- The input

=======

import Literature.Geometry.Kaehler.ComplexTorusHodgeLieAlgebraSymplecticDimension
import Literature.Geometry.Kaehler.ComplexTorusHodgeGroupProduct
import Literature.Geometry.Kaehler.ComplexTorusZarhinTrick
import Literature.Geometry.Kaehler.ComplexTorusPicardNumberPoincareLength
import HarnessLib

/-!
# The Hodge Lie algebra of products and powers: `𝔥𝔤_ℝ(X₁ × X₂) ⊆ 𝔥𝔤_ℝ(X₁) ⊕ 𝔥𝔤_ℝ(X₂)` (GGK III.B (i) infinitesimally),
# `dim 𝔥𝔤_ℝ(X₁ × X₂) ≤ dim 𝔥𝔤_ℝ(X₁) + dim 𝔥𝔤_ℝ(X₂)`, `dim 𝔥𝔤_ℝ(Xᴺ) = dim 𝔥𝔤_ℝ(X)`; hence, by the dimension criterion,
# `Hg(Xᴺ) ≠ Sp` (`N ≥ 2`) and `Hg(X₁ × X₂) ≠ Sp` — products and powers are never Hodge-general — and the case `g = 1`

Layer `Literature/Geometry/Kaehler`, namespace `Literature.Geometry.Kaehler.ComplexTorus`; lane `lit-hodgefound` (Track 2
foundations library), Layer A4, prover seat p17 (generation 17), self-proposed row g17-#4 of
`run/shared/lean/pub/lit-hodgefound/SKELETON.md`.  Sequel, BY NAME, of `ComplexTorusHodgeLieAlgebraSymplecticDimension`
(p17 g17-#1: `IsRiemannForm.hodgeGroup_ne_spGroup_iff_finrank_hodgeGroupLie_lt`, `IsRiemannForm.finrank_hodgeGroupLie_le`,
`IsRiemannForm.hodgeGroup_eq_spGroup_iff_finrank_hodgeGroupLie_eq`, `IsRiemannForm.finrank_skewAdjointMatricesSubmodule_latticeGram`,
`finrank_hodgeGroupComplexLie_eq_finrank_hodgeGroupLie`, `mem_skewAdjointMatricesSubmodule_iff_transpose_mul_add_mul_eq_zero`),
`ComplexTorusHodgeLieAlgebraHodgeClassesOfPowers` (p17 Q1922:
`coe_hodgeGroupLie_pow` — `𝔥𝔤_ℝ(Xᴺ) = Δ_N 𝔥𝔤_ℝ(X)`), `ComplexTorusHodgeGroupProduct` (`prodPeriod`-Hodge group:
`toBlocks₁₂_eq_zero_of_mem_hodgeGroup_prod`, `toBlocks₂₁_eq_zero_of_mem_hodgeGroup_prod`, `toBlocks₁₁_mem_hodgeGroup`,
`toBlocks₂₂_mem_hodgeGroup` — GGK III.B (i) for the groups), `ComplexTorusLefschetzGroupProduct` (`diagPow`, `diagPow_injective`),
`ComplexTorusZarhinTrick` (`powForm`, `IsRiemannForm.pow`), `ComplexTorusProduct` (`prodForm`, `IsRiemannForm.prod`),
`ComplexTorusPicardNumberPoincareLength` (`finrank_pos_of_nonempty`), `ComplexTorusRationalFormsBasis`
(`card_eq_two_mul_finrank`), `ComplexTorusHodgeGroupLieAlgebraCartan` (p40: `hodgeGroupLie`,
`mem_hodgeGroupLie_iff`), `Literature.Analysis.Matrix.DetExp` (`hasDerivAt_exp_smul_apply`) and p24's
`Literature.LinearAlgebra.Matrix.CompactClassicalGroupsExpSurjective` (`exp_fromBlocks_zero` — `exp (A ⊕ D) = exp A ⊕ exp D`).
Everything is consumed BY NAME; nothing is restated.  THEOREMS ONLY: no definition, no named fact, no instance / no instance
attribute (`LieRing.ofAssociativeRing` bound by `letI` inside proofs), net debt 0.

## Sources, verbatim

* [GreenGriffithsKerr2012] M. Green, P. Griffiths, M. Kerr, *Mumford–Tate Groups and Domains* (2012), §III.B (p. 72):
  "(i) `M_{φ₁+φ₂} ⊂ M_{φ₁} × M_{φ₂}`", "the inclusions (i), (ii) are in general not isomorphisms"; §I.B (I.B.3) (the
  diagonal action on `V^{⊕n}`).
* [MoonenZarhin1999LowDim] B. Moonen, Yu. Zarhin, *Hodge classes on abelian varieties of low dimension*, Math. Ann. 315
  (1999), §1 (held `paper:arxiv-math_9901113` p0002): "For `n ≥ 1` we can identify `Hg(Xⁿ)` with `Hg(X)`, acting
  diagonally on `V_{Xⁿ} = (V_X)ⁿ`."
* [Lange2023AbelianVarietiesComplex] H. Lange, *Abelian Varieties over the Complex Numbers* (2023), §7.3.1, proof of
  Prop. 7.3.2 (pp. 337–338): "Suppose … `Hg(X_J) ≠ Sp(V,E)`. Then its Lie algebra `𝔥𝔤(X_J)` is a proper Lie subalgebra of
  `𝔰𝔭(V,E)` … lower-dimensional"; Cor. 2.4.24 (product polarisations); Prop. 7.3.3.
* [BrockerTomDieck1985] Th. Bröcker, T. tom Dieck, *Representations of Compact Lie Groups*, I (3.2), (3.3) (naturality of
  `exp`), through p24's `exp_fromBlocks_zero`.
* [BolsinovFomenko2004] A. V. Bolsinov, A. T. Fomenko, *Integrable Hamiltonian Systems* (2004), Ch. 1 §1.1 Prop. 1.3 (a):
  "`Sp(2n,ℝ)` is a non-compact real Lie group of dimension `n(2n+1)`" (the numbers `g(2g+1)` compared in §3).
* [Hall2015] B. C. Hall, *Lie Groups, Lie Algebras, and Representations*, 2nd ed., §3.3 Prop. 3.22 (proof: differentiating
  one-parameter groups at `t = 0`).

## What is proved

* §1 PRODUCTS (every pair of complex tori): `apply_eq_zero_of_forall_exp_smul_apply_eq_zero` (an identically vanishing
  entry of `e^{tZ}` has vanishing generator entry), `toBlocks₁₂_eq_zero_of_mem_hodgeGroupLie_prod` /
  `toBlocks₂₁_eq_zero_of_mem_hodgeGroupLie_prod` / `eq_fromBlocks_of_mem_hodgeGroupLie_prod` (`𝔥𝔤_ℝ(X₁ × X₂)` is
  block-diagonal), `exp_smul_eq_fromBlocks_of_mem_hodgeGroupLie_prod`, `toBlocks₁₁_mem_hodgeGroupLie` /
  `toBlocks₂₂_mem_hodgeGroupLie`, **`exists_eq_fromBlocks_of_mem_hodgeGroupLie_prod`** / `coe_hodgeGroupLie_prod_subset`
  (GGK III.B (i) INFINITESIMALLY: `𝔥𝔤_ℝ(X₁ × X₂) ⊆ 𝔥𝔤_ℝ(X₁) ⊕ 𝔥𝔤_ℝ(X₂)`), **`finrank_hodgeGroupLie_prod_le`**
  (`dim_ℝ 𝔥𝔤_ℝ(X₁ × X₂) ≤ dim_ℝ 𝔥𝔤_ℝ(X₁) + dim_ℝ 𝔥𝔤_ℝ(X₂)`).
* §2 POWERS (every torus, `N ≥ 1`): **`finrank_hodgeGroupLie_pow`** (`dim_ℝ 𝔥𝔤_ℝ(Xᴺ) = dim_ℝ 𝔥𝔤_ℝ(X)`),
  `finrank_hodgeGroupComplexLie_pow` (`dim_ℂ Lie(Hg(Xᴺ)(ℂ)) = dim_ℂ Lie(Hg(X)(ℂ))`).
* §3 NEVER HODGE-GENERAL (polarised tori): `finrank_pi_fin`, `mul_two_mul_add_one_lt` (`g(2g+1) < Ng(2Ng+1)`),
  `mul_two_mul_add_one_add_lt` (`g₁(2g₁+1) + g₂(2g₂+1) < (g₁+g₂)(2(g₁+g₂)+1)`), `IsRiemannForm.finrank_hodgeGroupLie_pow_lt`,
  **`IsRiemannForm.hodgeGroup_pow_ne_spGroup`** (`Hg(Xᴺ) ≠ Sp(Vᴺ, Eᴺ)`, `g ≥ 1`, `N ≥ 2`),
  `IsRiemannForm.finrank_hodgeGroupLie_prod_lt`, **`IsRiemannForm.hodgeGroup_prod_ne_spGroup`** (`Hg(X₁ × X₂) ≠
  Sp(V₁ ⊕ V₂, E₁ ⊞ E₂)`, `g₁, g₂ ≥ 1`).
* §4 `g = 1`, first half: `card_eq_two_of_dimOne` (`|ι| = 2`), `IsRiemannForm.finrank_skewAdjointMatricesSubmodule_latticeGram_of_dimOne`
  (`dim_ℝ 𝔰𝔭(V, E) = 3`).  The junction with g17-#2 `ComplexTorusEllipticCurveHodgeLieAlgebra` (`𝔰𝔭(V, E) = 𝔰𝔩₂(ℝ)`,
  `Hg(E_τ) = Sp ⟺ End(E_τ) = ℤ` read off the dimensions, `dim 𝔥𝔤_ℝ(E_τᴺ) ∈ {1, 3}`) is deferred to the sequel
  `ComplexTorusHodgeLieAlgebraIsogenyInvariants` (g17-#6), so that this file imports only modules the farm has built.

NOT here: the surjectivity `𝔥𝔤_ℝ(X₁ × X₂) ↠ 𝔥𝔤_ℝ(X_i)` and `dim 𝔥𝔤_ℝ(X₁ × X₂) ≥ max dim 𝔥𝔤_ℝ(X_i)`; products of
isogenous / non-isogenous factors (`𝔥𝔤_ℝ(X × X) = Δ 𝔥𝔤_ℝ(X)` on `prodPeriod` vs `powPeriod`); the Mumford–Tate versions.
-/

noncomputable section
import Literature.Probability.RandomPlanarGeometry.LoewnerArcDomain
import Literature.Probability.RandomPlanarGeometry.LoewnerRealPointProofs
import HarnessLib

/-!
# After a simple excursion of the trace, no boundary point is swallowed quickly

Topic `Probability/RandomPlanarGeometry`; deterministic (any continuous driving function `W`).
Let the chain of `W` be generated by `γ`, and suppose that on `[0, s + ε]` the curve is
injective and that `γ[s, s + ε]` lies in the open upper half-plane (a simple excursion of the
tip `γ s ∈ ℍ` into the Loewner domain `Hₛ`, cf. `LoewnerArcDomain.lean`). Consider the
**shifted chain** driven by `W(s + ·)` (the conformal Markov picture: its hulls are the images
`gₛ(K_{s+t} ∖ Kₛ)`, `Loewner.mem_hull_iff_map_mem_hull`). We prove:

* `Literature.Probability.RandomPlanarGeometry.Loewner.IsGeneratedByCurve.hull_shift_subset_image`
  — for `t ≤ ε`, the shifted hull at time `t` is contained in `gₛ(γ(s, s+t])`
  (`LoewnerArcDomain`: `K_{s+t} = Kₛ ∪ γ(s, s+t]`);
* `Literature.Probability.RandomPlanarGeometry.Loewner.IsGeneratedByCurve.eq_driving_of_mem_closure_hull_shift`
  — the only real point in the closure of the shifted hull at time `ε` is the driving point
  `W s` (points `gₛ(γ r)` tend to `W s` as `r ↓ s`, the shifted hull at time `r - s` being small
  about `W s`, `Loewner.hull_subset_closedBall_driving`; and `gₛ ∘ γ` is continuous with values in
  `ℍ` on `(s, s + ε]`);
* `Literature.Probability.RandomPlanarGeometry.Loewner.IsGeneratedByCurve.lt_swallowingTime_shift`
  — consequently **every real point `x ≠ W s` has swallowing time `> ε` in the shifted chain**
  ("real points outside the closed hull are still flowing",
  `Loewner.lt_swallowingTime_of_notMem_closure_hull_holds`, Lawler (2005) §4.1).

For SLE_κ with `κ > 4` real points near the driving point ARE swallowed quickly (a.s.), so an
injective trace is impossible: this is the deterministic half of the a.s. non-simplicity of the
trace for `κ > 4` (Rohde–Schramm (2005), §1; Schramm (2000)).

## References

* G. F. Lawler, *Conformally Invariant Processes in the Plane* (2005), §4.1 (real points and the
  closed hull), Lemma 4.13 (size of the hull), Rem. 4.9 (the shifted chain), §4.4.
* S. Rohde, O. Schramm, *Basic properties of SLE*, Ann. of Math. 161 (2005), §1, §6.
-/

noncomputable section

open Set Filter Metric Bornology Complex
open _root_.Topology
open UpperHalfPlane (upperHalfPlaneSet isOpen_upperHalfPlaneSet)
open scoped NNReal

namespace Literature.Probability.RandomPlanarGeometry

namespace Loewner

variable {W : ℝ≥0 → ℝ} {γ : ℝ≥0 → ℂ}

/-- Under injectivity on `[0, s + ε]`, the curve does not return to its past `γ[0, s]` during
`(s, s + ε]`. [folklore] -/
theorem notMem_image_Icc_of_injOn {s ε : ℝ≥0} (hinj : InjOn γ (Icc 0 (s + ε))) {r : ℝ≥0}
    (hsr : s < r) (hr : r ≤ s + ε) : γ r ∉ γ '' Icc 0 s := by
  rintro ⟨u, hu, hur⟩
  have h := hinj ⟨bot_le, hu.2.trans le_self_add⟩ ⟨bot_le, hr⟩ hur
  rw [h] at hu
  exact absurd hu.2 (not_le.2 hsr)

section Shift

variable (hγ : IsGeneratedByCurve W γ) (hW : Continuous W) {s ε : ℝ≥0}
  (hinj : InjOn γ (Icc 0 (s + ε))) (him : ∀ r, s ≤ r → r ≤ s + ε → 0 < (γ r).im)
include hγ hW hinj him

/-- Points of the excursion after time `s` lie in the Loewner domain `Hₛ`. [folklore] -/
theorem IsGeneratedByCurve.mem_domain_of_excursion {r : ℝ≥0} (hsr : s < r) (hr : r ≤ s + ε) :
    γ r ∈ domain W s :=
  hγ.mem_domain_of_notMem hW hsr.le (notMem_image_Icc_of_injOn hinj hsr hr) (him r hsr.le hr)

/-- **The shifted hull lies on the image of the excursion**: for `t ≤ ε`, every point of the hull
at time `t` of the shifted chain `W(s + ·)` is `gₛ(γ r)` for some `r ∈ (s, s + t]`.
[cite: Lawler2005, Rem. 4.9] -/
theorem IsGeneratedByCurve.hull_shift_subset_image {t : ℝ≥0} (ht : t ≤ ε) :
    hull (fun u ↦ W (s + u)) t ⊆ map W s '' (γ '' Ioc s (s + t)) := by
  intro w hw
  have hwH : w ∈ upperHalfPlaneSet := hull_subset _ t hw
  obtain ⟨z, hz, rfl⟩ := surjOn_map hW s hwH
  -- `z ∈ K_{s+t}`
  have hzK : z ∈ hull W (s + t) := by
    rw [mem_hull_iff_map_mem_hull hW hz (le_self_add : s ≤ s + t), add_tsub_cancel_left]
    exact hw
  -- `K_{s+t} = Kₛ ∪ γ[s, s+t]`
  have hinj' : InjOn γ (Icc s (s + t)) := hinj.mono (Icc_subset_Icc bot_le (add_le_add le_rfl ht : s + t ≤ s + ε))
  have him' : ∀ r, s ≤ r → r ≤ s + t → 0 < (γ r).im := fun r h1 h2 ↦ him r h1 (h2.trans (add_le_add le_rfl ht : s + t ≤ s + ε))
  have hpast : ∀ r, s < r → r ≤ s + t → γ r ∉ γ '' Icc 0 s := fun r h1 h2 ↦
    notMem_image_Icc_of_injOn hinj h1 (h2.trans (add_le_add le_rfl ht : s + t ≤ s + ε))
  rw [hγ.hull_add_eq_union_image hW hinj' him' hpast] at hzK
  rcases hzK with hzs | ⟨⟨r, hr, hrz⟩, -⟩
  · exact absurd hzs hz.2
  · refine ⟨γ r, ⟨r, ⟨?_, hr.2⟩, rfl⟩, by rw [hrz]⟩
    rcases hr.1.eq_or_lt with h | h
    · exfalso
      rw [← h] at hrz
      rw [← hrz] at hz
      exact (hγ.domain_subset_diff s hz).2 ⟨s, ⟨bot_le, le_rfl⟩, rfl⟩
    · exact h

/-- Points `gₛ(γ r)` of the shifted hulls are close to the driving point when `r` is close to
`s`: `‖gₛ(γ r) - W s‖ ≤ S + 4√(r - s)` whenever `|W(s+u) - W s| ≤ S` for `u ≤ r - s`
(`hull_subset_closedBall_driving` for the shifted chain, Lawler's Lemma 4.13). [cite: Lawler2005, Lemma 4.13] -/
theorem IsGeneratedByCurve.norm_map_sub_driving_le {r : ℝ≥0} (hsr : s < r) (hr : r ≤ s + ε) {S : ℝ}
    (hS : ∀ u : ℝ≥0, u ≤ r - s → |W (s + u) - W s| ≤ S) :
    ‖map W s (γ r) - W s‖ ≤ S + 4 * Real.sqrt (r - s : ℝ≥0) := by
  have hz : γ r ∈ domain W s := hγ.mem_domain_of_excursion hW hinj him hsr hr
  have hK : γ r ∈ hull W r := hγ.mem_hull_of_mem_domain hz
  have hmem : map W s (γ r) ∈ hull (fun u ↦ W (s + u)) (r - s) := by
    rw [← mem_hull_iff_map_mem_hull hW hz hsr.le]
    exact hK
  have h := hull_subset_closedBall_driving (continuous_shift W hW s) (u := r - s) (S := S)
    (fun u hu ↦ by simpa using hS u hu) hmem
  simpa [mem_closedBall, dist_eq_norm] using h

/-- **The only real point in the closure of the shifted hull at time `ε` is `W s`.** A real point
`p` of the closure is a limit of points `gₛ(γ rⱼ)`, `rⱼ ∈ (s, s + ε]`; along a convergent
subsequence `rⱼ → r⋆`: if `r⋆ > s` the limit is `gₛ(γ r⋆) ∈ ℍ`, not real; if `r⋆ = s` the limit is
`W s` (`norm_map_sub_driving_le` and continuity of `W` at `s`). [folklore] -/
theorem IsGeneratedByCurve.eq_driving_of_mem_closure_hull_shift {p : ℝ}
    (hp : (p : ℂ) ∈ closure (hull (fun u ↦ W (s + u)) ε)) : p = W s := by
  -- a sequence in `gₛ(γ(s, s+ε])` converging to `p`
  have hp' : (p : ℂ) ∈ closure (map W s '' (γ '' Ioc s (s + ε))) :=
    closure_mono (hγ.hull_shift_subset_image hW hinj him le_rfl) hp
  obtain ⟨w, hw, hwp⟩ := mem_closure_iff_seq_limit.1 hp'
  choose z hz hzw using hw
  choose r hr hrz using hz
  -- a convergent subsequence of times
  have hrI : ∀ j, r j ∈ Icc s (s + ε) := fun j ↦ ⟨(hr j).1.le, (hr j).2⟩
  obtain ⟨rs, hrs, φ, hφ, hlim⟩ := isCompact_Icc.tendsto_subseq hrI
  have hwφ : Tendsto (fun j ↦ w (φ j)) atTop (𝓝 (p : ℂ)) := hwp.comp hφ.tendsto_atTop
  have hweq : ∀ j, w j = map W s (γ (r j)) := fun j ↦ by rw [← hzw j, ← hrz j]
  rcases hrs.1.eq_or_lt with h | hlt
  · -- `r⋆ = s`: the points tend to `W s`
    have hWs : Tendsto (fun j ↦ w (φ j)) atTop (𝓝 ((W s : ℝ) : ℂ)) := by
      rw [Metric.tendsto_atTop]
      intro δ hδ
      -- continuity of `W` at `s` and smallness of `4√(r - s)`
      have hWc : ContinuousAt (fun u : ℝ≥0 ↦ W (s + u)) 0 :=
        ((continuous_shift W hW s).continuousAt)
      obtain ⟨η, hη, hηW⟩ := Metric.continuousAt_iff.1 hWc (δ / 4) (by positivity)
      have hlim' : Tendsto (fun j ↦ ((r (φ j) - s : ℝ≥0) : ℝ)) atTop (𝓝 0) := by
        have h1 : Tendsto (fun j ↦ r (φ j)) atTop (𝓝 s) := by rw [h]; exact hlim
        have h2 : Tendsto (fun j ↦ r (φ j) - s) atTop (𝓝 (s - s)) :=
          (h1.sub tendsto_const_nhds)
        rw [tsub_self] at h2
        rw [← NNReal.coe_zero]
        exact NNReal.tendsto_coe.2 h2
      have hsqrt : Tendsto (fun j ↦ 4 * Real.sqrt ((r (φ j) - s : ℝ≥0) : ℝ)) atTop (𝓝 0) := by
        have := (Real.continuous_sqrt.tendsto 0).comp hlim'
        rw [Real.sqrt_zero] at this
        simpa using this.const_mul 4
      have hev1 : ∀ᶠ j in atTop, ((r (φ j) - s : ℝ≥0) : ℝ) < η :=
        hlim' (Iio_mem_nhds hη)
      have hev2 : ∀ᶠ j in atTop, 4 * Real.sqrt ((r (φ j) - s : ℝ≥0) : ℝ) < δ / 4 :=
        hsqrt (Iio_mem_nhds (by positivity))
      obtain ⟨N, hN⟩ := eventually_atTop.1 (hev1.and hev2)
      refine ⟨N, fun j hj ↦ ?_⟩
      obtain ⟨hj1, hj2⟩ := hN j hj
      have hS : ∀ u : ℝ≥0, u ≤ r (φ j) - s → |W (s + u) - W s| ≤ δ / 4 := by
        intro u hu
        have hu' : dist u 0 < η := by
          rw [NNReal.dist_eq, NNReal.coe_zero, sub_zero, abs_of_nonneg u.coe_nonneg]
          exact lt_of_le_of_lt (by exact_mod_cast hu) hj1
        have := hηW hu'
        rw [add_zero, Real.dist_eq] at this
        exact this.le
      have hb := hγ.norm_map_sub_driving_le hW hinj him (hr (φ j)).1 (hr (φ j)).2 hS
      rw [dist_eq_norm, hweq]
      linarith
    have := tendsto_nhds_unique hwφ hWs
    exact_mod_cast this
  · -- `r⋆ > s`: the limit is `gₛ(γ r⋆) ∈ ℍ`, not real
    exfalso
    have hzdom : γ rs ∈ domain W s := hγ.mem_domain_of_excursion hW hinj him hlt hrs.2
    have hcont : ContinuousAt (fun u : ℝ≥0 ↦ map W s (γ u)) rs :=
      (continuousAt_map hW ((mem_domain_iff W s _).1 hzdom).2).comp hγ.continuous.continuousAt
    have hlim2 : Tendsto (fun j ↦ w (φ j)) atTop (𝓝 (map W s (γ rs))) := by
      have := hcont.tendsto.comp hlim
      refine this.congr fun j ↦ ?_
      simp only [Function.comp_apply, hweq]
    have heq := tendsto_nhds_unique hwφ hlim2
    have hpos : 0 < (map W s (γ rs)).im := mapsTo_map hW s hzdom
    rw [← heq, ofReal_im] at hpos
    exact lt_irrefl _ hpos

/-- **No real point other than the driving point is swallowed by time `ε` in the shifted chain**:
for real `x ≠ W s`, `ε < T^{W(s+·)}_x` ("real points outside the closed hull are still flowing",
`lt_swallowingTime_of_notMem_closure_hull_holds`). [cite: Lawler2005, Ch. 4 §4.1 p. 96 (before Lemma 4.13); Rem. 6.6 p. 148] -/
theorem IsGeneratedByCurve.lt_swallowingTime_shift {x : ℝ} (hx : x ≠ W s) :
    (ε : WithTop ℝ≥0) < swallowingTime (fun u ↦ W (s + u)) x := by
  have hW' : Continuous fun u ↦ W (s + u) := continuous_shift W hW s
  have hx' : (x : ℂ) ≠ ((fun u : ℝ≥0 ↦ W (s + u)) 0 : ℝ) := by
    simp only [add_zero]
    exact_mod_cast hx
  refine lt_swallowingTime_of_notMem_closure_hull_holds hW' hx' fun hmem ↦ hx ?_
  exact hγ.eq_driving_of_mem_closure_hull_shift hW hinj him hmem

end Shift

end Loewner

end Literature.Probability.RandomPlanarGeometry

=======

- Work order
Beginning with the opening line above, retype the records exactly through the line with "and powers are", both ends included.

- Response
import Literature.Geometry.Kaehler.ComplexTorusHodgeLieAlgebraSymplecticDimension
import Literature.Geometry.Kaehler.ComplexTorusHodgeGroupProduct
import Literature.Geometry.Kaehler.ComplexTorusZarhinTrick
import Literature.Geometry.Kaehler.ComplexTorusPicardNumberPoincareLength
import HarnessLib

/-!
# The Hodge Lie algebra of products and powers: `𝔥𝔤_ℝ(X₁ × X₂) ⊆ 𝔥𝔤_ℝ(X₁) ⊕ 𝔥𝔤_ℝ(X₂)` (GGK III.B (i) infinitesimally),
# `dim 𝔥𝔤_ℝ(X₁ × X₂) ≤ dim 𝔥𝔤_ℝ(X₁) + dim 𝔥𝔤_ℝ(X₂)`, `dim 𝔥𝔤_ℝ(Xᴺ) = dim 𝔥𝔤_ℝ(X)`; hence, by the dimension criterion,
# `Hg(Xᴺ) ≠ Sp` (`N ≥ 2`) and `Hg(X₁ × X₂) ≠ Sp` — products and powers are never Hodge-general — and the case `g = 1`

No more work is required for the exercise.